import Summits.KontsevichZagierPeriods.KontsevichZagierPeriods.Theses.CoactionDevissage
import Summits.KontsevichZagierPeriods.KontsevichZagierPeriods.Theses.MellinExponentDeformation
import Summits.KontsevichZagierPeriods.KontsevichZagierPeriods.Theses.BianchiHumbert
import Summits.KontsevichZagierPeriods.KontsevichZagierPeriods.Theses.CobordismMove
import Summits.KontsevichZagierPeriods.KontsevichZagierPeriods.Theses.ExceptionalCouplings
import Summits.KontsevichZagierPeriods.KontsevichZagierPeriods.Theses.GenusOneIterated
import Summits.KontsevichZagierPeriods.KontsevichZagierPeriods.Theses.VeryGoodTransfer
import Summits.KontsevichZagierPeriods.KontsevichZagierPeriods.Theses.EulerFormChain
import Summits.KontsevichZagierPeriods.KontsevichZagierPeriods.Theses.ExponentCosets
import Summits.KontsevichZagierPeriods.KontsevichZagierPeriods.Theorems.MzvKernelInKZ.Negative.ScalingDivision

/-!
# `TorsionFree` (shared support item stmt-KontsevichZagierPeriods-3169) — the nine verbatim twins

The formal period group `KZ.FormalRep ⧸ KZ.relations` of the Kontsevich–Zagier move calculus is
torsion-free: for `n ≠ 0`, `n • c ∈ KZ.relations → c ∈ KZ.relations`. This is already a tree theorem,
`Summit.KontsevichZagierPeriods.MzvKernelInKZ.Negative.mem_relations_of_nsmul_mem`
(`Theorems/MzvKernelInKZ/Negative/ScalingDivision.lean`: the scaling endomorphism `KZ.scale (n⁻¹)`
preserves the four move sets, and `c − n • scale (n⁻¹) c` is integrand additivity,
`KZ.IntegralRep.of_constMul_nat_sub_nsmul_mem_relations`); the sibling item `IntegerDivision`
(stmt-3934, routes FurushoPentagon / OctahedralSymmetry) was closed by it in
`Theorems/FurushoPentagonIntegerDivision.lean`. This file does the same bookkeeping for the shared
row stmt-3169, whose statement (hypothesis `n ≠ 0` instead of `0 < n`) is filed verbatim by nine
routes: CoactionDevissage, MellinExponentDeformation, BianchiHumbert, CobordismMove,
ExceptionalCouplings, GenusOneIterated, VeryGoodTransfer, EulerFormChain, ExponentCosets.

No new mathematics; one three-line proof per twin.
-/

namespace Summit.KontsevichZagierPeriods.CoactionDevissage.TorsionFree

open Literature.NumberTheory.Transcendental

/-- The common body of the nine twins: `n ≠ 0 → n • c ∈ KZ.relations → c ∈ KZ.relations`,
from `MzvKernelInKZ.Negative.mem_relations_of_nsmul_mem`. [folklore] -/
theorem mem_relations_of_ne_zero_of_nsmul_mem (n : ℕ) (c : KZ.FormalRep) (hn : n ≠ 0)
    (h : n • c ∈ KZ.relations) : c ∈ KZ.relations :=
  Summit.KontsevichZagierPeriods.MzvKernelInKZ.Negative.mem_relations_of_nsmul_mem
    (Nat.pos_of_ne_zero hn) h

/-- Route `CoactionDevissage`, item stmt-KontsevichZagierPeriods-3169: `P_KZ` is torsion-free. [folklore] -/
theorem torsionFree_proof :
    Summit.KontsevichZagierPeriods.KontsevichZagierPeriods.Theses.CoactionDevissage.TorsionFree := by
  unfold Summit.KontsevichZagierPeriods.KontsevichZagierPeriods.Theses.CoactionDevissage.TorsionFree
  exact mem_relations_of_ne_zero_of_nsmul_mem

/-- Route `MellinExponentDeformation`, verbatim twin of stmt-KontsevichZagierPeriods-3169. [folklore] -/
theorem mellinExponentDeformation_torsionFree_proof :
    Summit.KontsevichZagierPeriods.KontsevichZagierPeriods.Theses.MellinExponentDeformation.TorsionFree := by
  unfold Summit.KontsevichZagierPeriods.KontsevichZagierPeriods.Theses.MellinExponentDeformation.TorsionFree
  exact mem_relations_of_ne_zero_of_nsmul_mem

/-- Route `BianchiHumbert`, verbatim twin of stmt-KontsevichZagierPeriods-3169. [folklore] -/
theorem bianchiHumbert_torsionFree_proof :
    Summit.KontsevichZagierPeriods.KontsevichZagierPeriods.Theses.BianchiHumbert.TorsionFree := by
  unfold Summit.KontsevichZagierPeriods.KontsevichZagierPeriods.Theses.BianchiHumbert.TorsionFree
  exact mem_relations_of_ne_zero_of_nsmul_mem

/-- Route `CobordismMove`, verbatim twin of stmt-KontsevichZagierPeriods-3169. [folklore] -/
theorem cobordismMove_torsionFree_proof :
    Summit.KontsevichZagierPeriods.KontsevichZagierPeriods.Theses.CobordismMove.TorsionFree := by
  unfold Summit.KontsevichZagierPeriods.KontsevichZagierPeriods.Theses.CobordismMove.TorsionFree
  exact mem_relations_of_ne_zero_of_nsmul_mem

/-- Route `ExceptionalCouplings`, verbatim twin of stmt-KontsevichZagierPeriods-3169. [folklore] -/
theorem exceptionalCouplings_torsionFree_proof :
    Summit.KontsevichZagierPeriods.KontsevichZagierPeriods.Theses.ExceptionalCouplings.TorsionFree := by
  unfold Summit.KontsevichZagierPeriods.KontsevichZagierPeriods.Theses.ExceptionalCouplings.TorsionFree
  exact mem_relations_of_ne_zero_of_nsmul_mem

/-- Route `GenusOneIterated`, verbatim twin of stmt-KontsevichZagierPeriods-3169. [folklore] -/
theorem genusOneIterated_torsionFree_proof :
    Summit.KontsevichZagierPeriods.KontsevichZagierPeriods.Theses.GenusOneIterated.TorsionFree := by
  unfold Summit.KontsevichZagierPeriods.KontsevichZagierPeriods.Theses.GenusOneIterated.TorsionFree
  exact mem_relations_of_ne_zero_of_nsmul_mem

/-- Route `VeryGoodTransfer`, verbatim twin of stmt-KontsevichZagierPeriods-3169. [folklore] -/
theorem veryGoodTransfer_torsionFree_proof :
    Summit.KontsevichZagierPeriods.KontsevichZagierPeriods.Theses.VeryGoodTransfer.TorsionFree := by
  unfold Summit.KontsevichZagierPeriods.KontsevichZagierPeriods.Theses.VeryGoodTransfer.TorsionFree
  exact mem_relations_of_ne_zero_of_nsmul_mem

/-- Route `EulerFormChain`, verbatim twin of stmt-KontsevichZagierPeriods-3169. [folklore] -/
theorem eulerFormChain_torsionFree_proof :
    Summit.KontsevichZagierPeriods.KontsevichZagierPeriods.Theses.EulerFormChain.TorsionFree := by
  unfold Summit.KontsevichZagierPeriods.KontsevichZagierPeriods.Theses.EulerFormChain.TorsionFree
  exact mem_relations_of_ne_zero_of_nsmul_mem

/-- Route `ExponentCosets`, verbatim twin of stmt-KontsevichZagierPeriods-3169. [folklore] -/
theorem exponentCosets_torsionFree_proof :
    Summit.KontsevichZagierPeriods.KontsevichZagierPeriods.Theses.ExponentCosets.TorsionFree := by
  unfold Summit.KontsevichZagierPeriods.KontsevichZagierPeriods.Theses.ExponentCosets.TorsionFree
  exact mem_relations_of_ne_zero_of_nsmul_mem

end Summit.KontsevichZagierPeriods.CoactionDevissage.TorsionFree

#### TRY IT
Go through the records and copy each one exactly.

#### COMPLETED TASK
import Summits.KontsevichZagierPeriods.KontsevichZagierPeriods.Theses.CoactionDevissage
import Summits.KontsevichZagierPeriods.KontsevichZagierPeriods.Theses.MellinExponentDeformation
import Summits.KontsevichZagierPeriods.KontsevichZagierPeriods.Theses.BianchiHumbert
import Summits.KontsevichZagierPeriods.KontsevichZagierPeriods.Theses.CobordismMove
import Summits.KontsevichZagierPeriods.KontsevichZagierPeriods.Theses.ExceptionalCouplings
import Summits.KontsevichZagierPeriods.KontsevichZagierPeriods.Theses.GenusOneIterated
import Summits.KontsevichZagierPeriods.KontsevichZagierPeriods.Theses.VeryGoodTransfer
import Summits.KontsevichZagierPeriods.KontsevichZagierPeriods.Theses.EulerFormChain
import Summits.KontsevichZagierPeriods.KontsevichZagierPeriods.Theses.ExponentCosets
import Summits.KontsevichZagierPeriods.KontsevichZagierPeriods.Theorems.MzvKernelInKZ.Negative.ScalingDivision

/-!
# `TorsionFree` (shared support item stmt-KontsevichZagierPeriods-3169) — the nine verbatim twins

The formal period group `KZ.FormalRep ⧸ KZ.relations` of the Kontsevich–Zagier move calculus is
torsion-free: for `n ≠ 0`, `n • c ∈ KZ.relations → c ∈ KZ.relations`. This is already a tree theorem,
`Summit.KontsevichZagierPeriods.MzvKernelInKZ.Negative.mem_relations_of_nsmul_mem`
(`Theorems/MzvKernelInKZ/Negative/ScalingDivision.lean`: the scaling endomorphism `KZ.scale (n⁻¹)`
preserves the four move sets, and `c − n • scale (n⁻¹) c` is integrand additivity,
`KZ.IntegralRep.of_constMul_nat_sub_nsmul_mem_relations`); the sibling item `IntegerDivision`
(stmt-3934, routes FurushoPentagon / OctahedralSymmetry) was closed by it in
`Theorems/FurushoPentagonIntegerDivision.lean`. This file does the same bookkeeping for the shared
row stmt-3169, whose statement (hypothesis `n ≠ 0` instead of `0 < n`) is filed verbatim by nine
routes: CoactionDevissage, MellinExponentDeformation, BianchiHumbert, CobordismMove,
ExceptionalCouplings, GenusOneIterated, VeryGoodTransfer, EulerFormChain, ExponentCosets.

No new mathematics; one three-line proof per twin.
-/

namespace Summit.KontsevichZagierPeriods.CoactionDevissage.TorsionFree

open Literature.NumberTheory.Transcendental

/-- The common body of the nine twins: `n ≠ 0 → n • c ∈ KZ.relations → c ∈ KZ.relations`,
from `MzvKernelInKZ.Negative.mem_relations_of_nsmul_mem`. [folklore] -/
theorem mem_relations_of_ne_zero_of_nsmul_mem (n : ℕ) (c : KZ.FormalRep) (hn : n ≠ 0)
    (h : n • c ∈ KZ.relations) : c ∈ KZ.relations :=
  Summit.KontsevichZagierPeriods.MzvKernelInKZ.Negative.mem_relations_of_nsmul_mem
    (Nat.pos_of_ne_zero hn) h

/-- Route `CoactionDevissage`, item stmt-KontsevichZagierPeriods-3169: `P_KZ` is torsion-free. [folklore] -/
theorem torsionFree_proof :
    Summit.KontsevichZagierPeriods.KontsevichZagierPeriods.Theses.CoactionDevissage.TorsionFree := by
  unfold Summit.KontsevichZagierPeriods.KontsevichZagierPeriods.Theses.CoactionDevissage.TorsionFree
  exact mem_relations_of_ne_zero_of_nsmul_mem

/-- Route `MellinExponentDeformation`, verbatim twin of stmt-KontsevichZagierPeriods-3169. [folklore] -/
theorem mellinExponentDeformation_torsionFree_proof :
    Summit.KontsevichZagierPeriods.KontsevichZagierPeriods.Theses.MellinExponentDeformation.TorsionFree := by
  unfold Summit.KontsevichZagierPeriods.KontsevichZagierPeriods.Theses.MellinExponentDeformation.TorsionFree
  exact mem_relations_of_ne_zero_of_nsmul_mem

/-- Route `BianchiHumbert`, verbatim twin of stmt-KontsevichZagierPeriods-3169. [folklore] -/
theorem bianchiHumbert_torsionFree_proof :
    Summit.KontsevichZagierPeriods.KontsevichZagierPeriods.Theses.BianchiHumbert.TorsionFree := by
  unfold Summit.KontsevichZagierPeriods.KontsevichZagierPeriods.Theses.BianchiHumbert.TorsionFree
  exact mem_relations_of_ne_zero_of_nsmul_mem

/-- Route `CobordismMove`, verbatim twin of stmt-KontsevichZagierPeriods-3169. [folklore] -/
theorem cobordismMove_torsionFree_proof :
    Summit.KontsevichZagierPeriods.KontsevichZagierPeriods.Theses.CobordismMove.TorsionFree := by
  unfold Summit.KontsevichZagierPeriods.KontsevichZagierPeriods.Theses.CobordismMove.TorsionFree
  exact mem_relations_of_ne_zero_of_nsmul_mem

/-- Route `ExceptionalCouplings`, verbatim twin of stmt-KontsevichZagierPeriods-3169. [folklore] -/
theorem exceptionalCouplings_torsionFree_proof :
    Summit.KontsevichZagierPeriods.KontsevichZagierPeriods.Theses.ExceptionalCouplings.TorsionFree := by
  unfold Summit.KontsevichZagierPeriods.KontsevichZagierPeriods.Theses.ExceptionalCouplings.TorsionFree
  exact mem_relations_of_ne_zero_of_nsmul_mem

/-- Route `GenusOneIterated`, verbatim twin of stmt-KontsevichZagierPeriods-3169. [folklore] -/
theorem genusOneIterated_torsionFree_proof :
    Summit.KontsevichZagierPeriods.KontsevichZagierPeriods.Theses.GenusOneIterated.TorsionFree := by
  unfold Summit.KontsevichZagierPeriods.KontsevichZagierPeriods.Theses.GenusOneIterated.TorsionFree
  exact mem_relations_of_ne_zero_of_nsmul_mem

/-- Route `VeryGoodTransfer`, verbatim twin of stmt-KontsevichZagierPeriods-3169. [folklore] -/
theorem veryGoodTransfer_torsionFree_proof :
    Summit.KontsevichZagierPeriods.KontsevichZagierPeriods.Theses.VeryGoodTransfer.TorsionFree := by
  unfold Summit.KontsevichZagierPeriods.KontsevichZagierPeriods.Theses.VeryGoodTransfer.TorsionFree
  exact mem_relations_of_ne_zero_of_nsmul_mem

/-- Route `EulerFormChain`, verbatim twin of stmt-KontsevichZagierPeriods-3169. [folklore] -/
theorem eulerFormChain_torsionFree_proof :
    Summit.KontsevichZagierPeriods.KontsevichZagierPeriods.Theses.EulerFormChain.TorsionFree := by
  unfold Summit.KontsevichZagierPeriods.KontsevichZagierPeriods.Theses.EulerFormChain.TorsionFree
  exact mem_relations_of_ne_zero_of_nsmul_mem

/-- Route `ExponentCosets`, verbatim twin of stmt-KontsevichZagierPeriods-3169. [folklore] -/
theorem exponentCosets_torsionFree_proof :
    Summit.KontsevichZagierPeriods.KontsevichZagierPeriods.Theses.ExponentCosets.TorsionFree := by
  unfold Summit.KontsevichZagierPeriods.KontsevichZagierPeriods.Theses.ExponentCosets.TorsionFree
  exact mem_relations_of_ne_zero_of_nsmul_mem

end Summit.KontsevichZagierPeriods.CoactionDevissage.TorsionFree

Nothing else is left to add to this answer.